Entfernte Altistanbuler Verwandte

Von Astrid Kaminski

Die stadtplanerischen Neuigkeiten aus Istanbul lassen selten Jubel aufkommen. Historische Viertel verschwinden, neoosmanische, kostspielige Sterilität breitet sich aus, und der Eingang zum Goldenen Horn wird mit Betonpfeilern für die nächste Brücke über den Bosporus zugepflockt. Am liebsten, so viel Nostalgie sei einem gegönnt, würde man die StadtplanerInnen auf die Spuren Orhan Pamuks schicken und aus Büchern ganze Viertel (wieder) errichten lassen.

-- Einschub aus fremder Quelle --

open PuffFloorInnerPairCount in
/-- **Registered helper `puffFloor_innerPairCount_of`** (sub-goal of stmt-AtomisticToContinuum-11785 for the glue of stub
S7in): the registered statement of S7in from the registered statements of S7a, S7c, S7d —
`PuffFloorInnerPairCount.innerPairCount_of`. -/
theorem puffFloor_innerPairCount_of :
    (∀ v : ℝ → ℝ≥0∞, IsRepulsiveFiniteRange v → (∀ r, v r ≠ ⊤) →
      ContDiff ℝ 2 (fun x : Space => (v ‖x‖).toReal) →
      ∀ R₀ : ℝ, 0 < R₀ → (∀ r, R₀ < r → v r = 0) →
      ∀ (n : ℕ) (L : ℝ), 0 < L → 2 * R₀ < L → ∀ Ψ : PeriodicTrialState (n + 2) L,
        periodicEnergy v Ψ = periodicGroundStateEnergy v (n + 2) L → periodicEnergy v Ψ ≠ ⊤ →
        ContDiff ℝ 3 Ψ.ψ → (∀ X, Ψ.ψ X = (‖Ψ.ψ X‖ : ℂ)) →
        ∀ f : Space → ℝ, ContDiff ℝ 2 f → (∀ z, 0 ≤ f z) →
          (∀ (z : Space) (q : Fin 3 → ℤ), f (z + latticeVec L q) = f z) →
          0 ≤ ∫ X in cellN (n + 2) L,
              ((Δ f) (X 0 - X 1) +
                ((periodicGroundStateEnergy v (n + 2) L).toReal -
                  (periodicGroundStateEnergy v n L).toReal) * f (X 0 - X 1)) * ‖Ψ.ψ X‖ ^ 2) →
    (∀ (n : ℕ) (L : ℝ), 0 < L → ∀ (Ψ : PeriodicTrialState (n + 2) L) (k : Space → ℝ) (B : ℝ),
      ContDiff ℝ 2 k → (∀ z, |k z| ≤ B) → (∀ z, ‖fderiv ℝ k z‖ ≤ B) →
      (∀ z, ‖iteratedFDeriv ℝ 2 k z‖ ≤ B) →
      ContDiff ℝ 2 (fun y : Space => ∫ X in cellN (n + 2) L, k (X 0 - X 1 - y) * ‖Ψ.ψ X‖ ^ 2) ∧
      ∀ y : Space,
        (Δ (fun y' : Space => ∫ X in cellN (n + 2) L, k (X 0 - X 1 - y') * ‖Ψ.ψ X‖ ^ 2)) y =
          ∫ X in cellN (n + 2) L, (Δ k) (X 0 - X 1 - y) * ‖Ψ.ψ X‖ ^ 2) →
    (∃ Cmp : ℝ, 0 < Cmp ∧ ∀ (u : Space → ℝ) (x₀ : Space) (R lam B : ℝ),
      0 < R → 0 ≤ lam → lam * R ^ 2 ≤ 1 → 0 ≤ B → ContDiff ℝ 2 u →
      (∀ x ∈ Metric.ball x₀ R, 0 ≤ (Δ u) x + lam * u x) →
      (∀ x ∈ Metric.sphere x₀ R, u x ≤ B) →
      ∀ x ∈ Metric.closedBall x₀ R, u x ≤ Cmp * B) →
    ∀ v : ℝ → ℝ≥0∞, IsRepulsiveFiniteRange v → (∀ r, v r ≠ ⊤) →
      ContDiff ℝ 2 (fun x : Space => (v ‖x‖).toReal) →
      v 0 = 0 → (∃ r, 0 < r ∧ 0 < v r) →
      ∃ rin Cin L₁ lam₁ : ℝ, 0 < rin ∧ 0 ≤ Cin ∧ 0 < L₁ ∧ 0 < lam₁ ∧
        ∀ (n : ℕ) (L : ℝ), L₁ ≤ L → ∀ Ψ : PeriodicTrialState (n + 2) L,
          periodicEnergy v Ψ = periodicGroundStateEnergy v (n + 2) L → periodicEnergy v Ψ ≠ ⊤ →
          ContDiff ℝ 3 Ψ.ψ → (∀ X, Ψ.ψ X = (‖Ψ.ψ X‖ : ℂ)) →
          (periodicGroundStateEnergy v (n + 2) L).toReal - (periodicGroundStateEnergy v n L).toReal ≤ lam₁ →
          (∫⁻ X in cellN (n + 2) L,
              periodicInteraction (Set.indicator (Set.Iic rin) (fun _ : ℝ => (1 : ℝ≥0∞))) L X *
                (‖Ψ.ψ X‖₊ : ℝ≥0∞) ^ 2)
            ≤ ENNReal.ofReal Cin * periodicEnergy v Ψ :=
  innerPairCount_of

end Summit.AtomisticToContinuum.BoseEinsteinCondensation.Theorems

end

Eine Vorlage dazu könnten die «Geschichten aus Istanbul» liefern: Die schöne Auswahl aus der meisterhaften Kurzprosa von Sait Faik Abasiyanik (1906–1954), übersetzt von Gerhard Meier, wurde vom türkischen Kultus- und Tourismusministerium gefördert. Das Istanbul dieser Geschichten ist ein Gegenstück zum nationalistischen Anliegen damaliger und teils auch heutiger Politik: eine multiethnisch-kosmopolitische, verwegen-verwunschene Metropole, die gleichzeitig urban wie von ländlichen sozialen Infrastrukturen durchzogen ist. Wie beim etwas jüngeren Autor Metin Eloglu kreuzen dort Glücksspieler, Tagediebe, Tagelöhner und Fischer so gehäuft auf, als machten sie den Hauptbevölkerungsanteil aus. Und dabei sind sie derart nah an gewissen menschlichen Grundeigenschaften gebaut, dass man noch in jedem von ihnen einen Verwandten des eigenen Alter Ego finden kann.

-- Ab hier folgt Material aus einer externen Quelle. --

import Summits.QuantumFields.GaugeBoot.Certificates.SparseReducedWindow
import Summits.QuantumFields.GaugeBoot.Certificates.KZL2rpLIMCb9o5Chi2LoDA
import Summits.QuantumFields.GaugeBoot.Certificates.KZL2rpLIMCb9o5Chi2LoDB
import HarnessLib

/-!
# Kernel replay of the certsdp certificate `kzL2_D4_b9o5_max_rp_hkhd_LIMcap_G2-lin-chi22-c2-lower` — part G: factor-row assembly (two tiers) and objective (gb_lean_emit_cap 0.12.0-cap)

HONEST FRAMING (cell `pub-gaugeboot`): certified bounds on lattice expectations at stated coupling,
gauge group, dimension and torus size; NOT a mass gap, NOT a continuum limit, NOT a string tension;
NOT Yang–Mills-summit-bearing (barriers `FixedCouplingUltralocality`, `PerturbativeInvisibility`).

Certificate sha256 `f114719edeed3b335d0167b702c78f731043ad3365304f6bb6f523d628540ff3` (problem `kzL2_D4_b9o5_max_rp_hkhd_LIMcap_G2-lin-chi22-c2-lower [objective x4]`, sha256 `fd8ee7cd8f2a03ef7c5f9c79614300b91570d0350e88413f83cfdfc933ca8701`): `GB` = the first-tier factor rows (data parts
`Certificates/KZL2rpLIMCb9o5Chi2LoD….lean` concatenated; family `KZL2rpD4LIM`, 75 blocks), `GBcap` = the factor rows of the two SECOND-TIER blocks
(`hdcap/R1/D0cap{0..1}`, `hdcap/R1/D1cap{0..1}`; gram duals `Z = G Gᵀ/(4^40·2500)` for the ×2500 integer blocks `KZL2rpD4LIMCap.EB 2177 2500`), the INTEGER
objective row `cZ`, the certified bound `lowerQ`, and the kernel checks `gb_len` / `gb2_len` (factor rows fit the padded dimension 48).
Windows: `Certificates/KZL2rpLIMCb9o5Chi2LoA….lean`; assembly + theorems: `Certificates/KZL2rpLIMCb9o5Chi2Lo.lean`. Data/plumbing only; nothing is claimed about lattice gauge theory here.
-/

namespace Summit.QuantumFields.GaugeBoot.Certificates.KZL2rpLIMCb9o5Chi2Lo

noncomputable section

open Summit.QuantumFields.GaugeBoot.Certificates.Sparse

/-- All first-tier factor rows (concatenation of the data parts' block lists). -/
def GB : List (List (List ℤ)) := GBa ++ GBb

/-- Second-tier factor rows (the two capped difference-Hankel blocks; dual divisor 2500). -/
def GBcap : List (List (List ℤ)) := [
  -- second-tier block 0: hdcap/R1/D0cap{0..1} ×2500 (2×2), dual divisor 2500
  ([
    ([2674209142] : List ℤ), ([Int.negSucc 6013967711, 1138102968] : List ℤ)] : List (List ℤ)),
  -- second-tier block 1: hdcap/R1/D1cap{0..1} ×2500 (2×2), dual divisor 2500
  ([
    ([201323539330] : List ℤ), ([Int.negSucc 445206116403, 2010481880] : List ℤ)] : List (List ℤ))]

/-- Objective as a sparse INTEGER row: (-1)·y_1 + (4)·y_2 + (-4)·y_13. -/
def cZ : List (ℕ × ℤ) := [(1, Int.negSucc 0), (2, 4), (13, Int.negSucc 3)]

/-- The certified lower bound on the objective (exact): `-16643443071714401531963995365294153907279/66408278665354385817600000000000000000000` (≈ -0.2506230157777). -/
def lowerQ : ℚ := -16643443071714401531963995365294153907279/66408278665354385817600000000000000000000

set_option maxHeartbeats 0 in
/-- Kernel check: every first-tier factor row has length `≤ 48`. -/
theorem gb_len : lenCheckAll KZL2rpLIMCb9o5Chi2Lo.GB 48 75 = true := by
  decide +kernel

/-- Kernel check: every second-tier factor row has length `≤ 48`. -/
theorem gb2_len : lenCheckAll KZL2rpLIMCb9o5Chi2Lo.GBcap 48 2 = true := by
  decide +kernel

end

end Summit.QuantumFields.GaugeBoot.Certificates.KZL2rpLIMCb9o5Chi2Lo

Sait Faik Abasiyanik gilt zusammen mit Sabbahatin Ali als Erfinder der türkischen Kurzgeschichte. Der aus einer gutbürgerlichen Familie stammende Autor lebte als beispielhafter, durchaus unglücklicher Bohemien, trank sich relativ zielstrebig zu Tode und konstatierte durch einen seiner Protagonisten: «Hätte ich nicht geschrieben, ich wäre verrückt geworden.» So hat sein tragisches Carpe diem eine luzide Literatur hervorgebracht, die zum Ansprechendsten gehört, was im Bereich der Kurzgeschichte zu finden ist – und eine derart sinnliche Atmosphäre verbreitet, dass man sofort hinmöchte in diese fischumschwommene Stadt der kleinen Leute.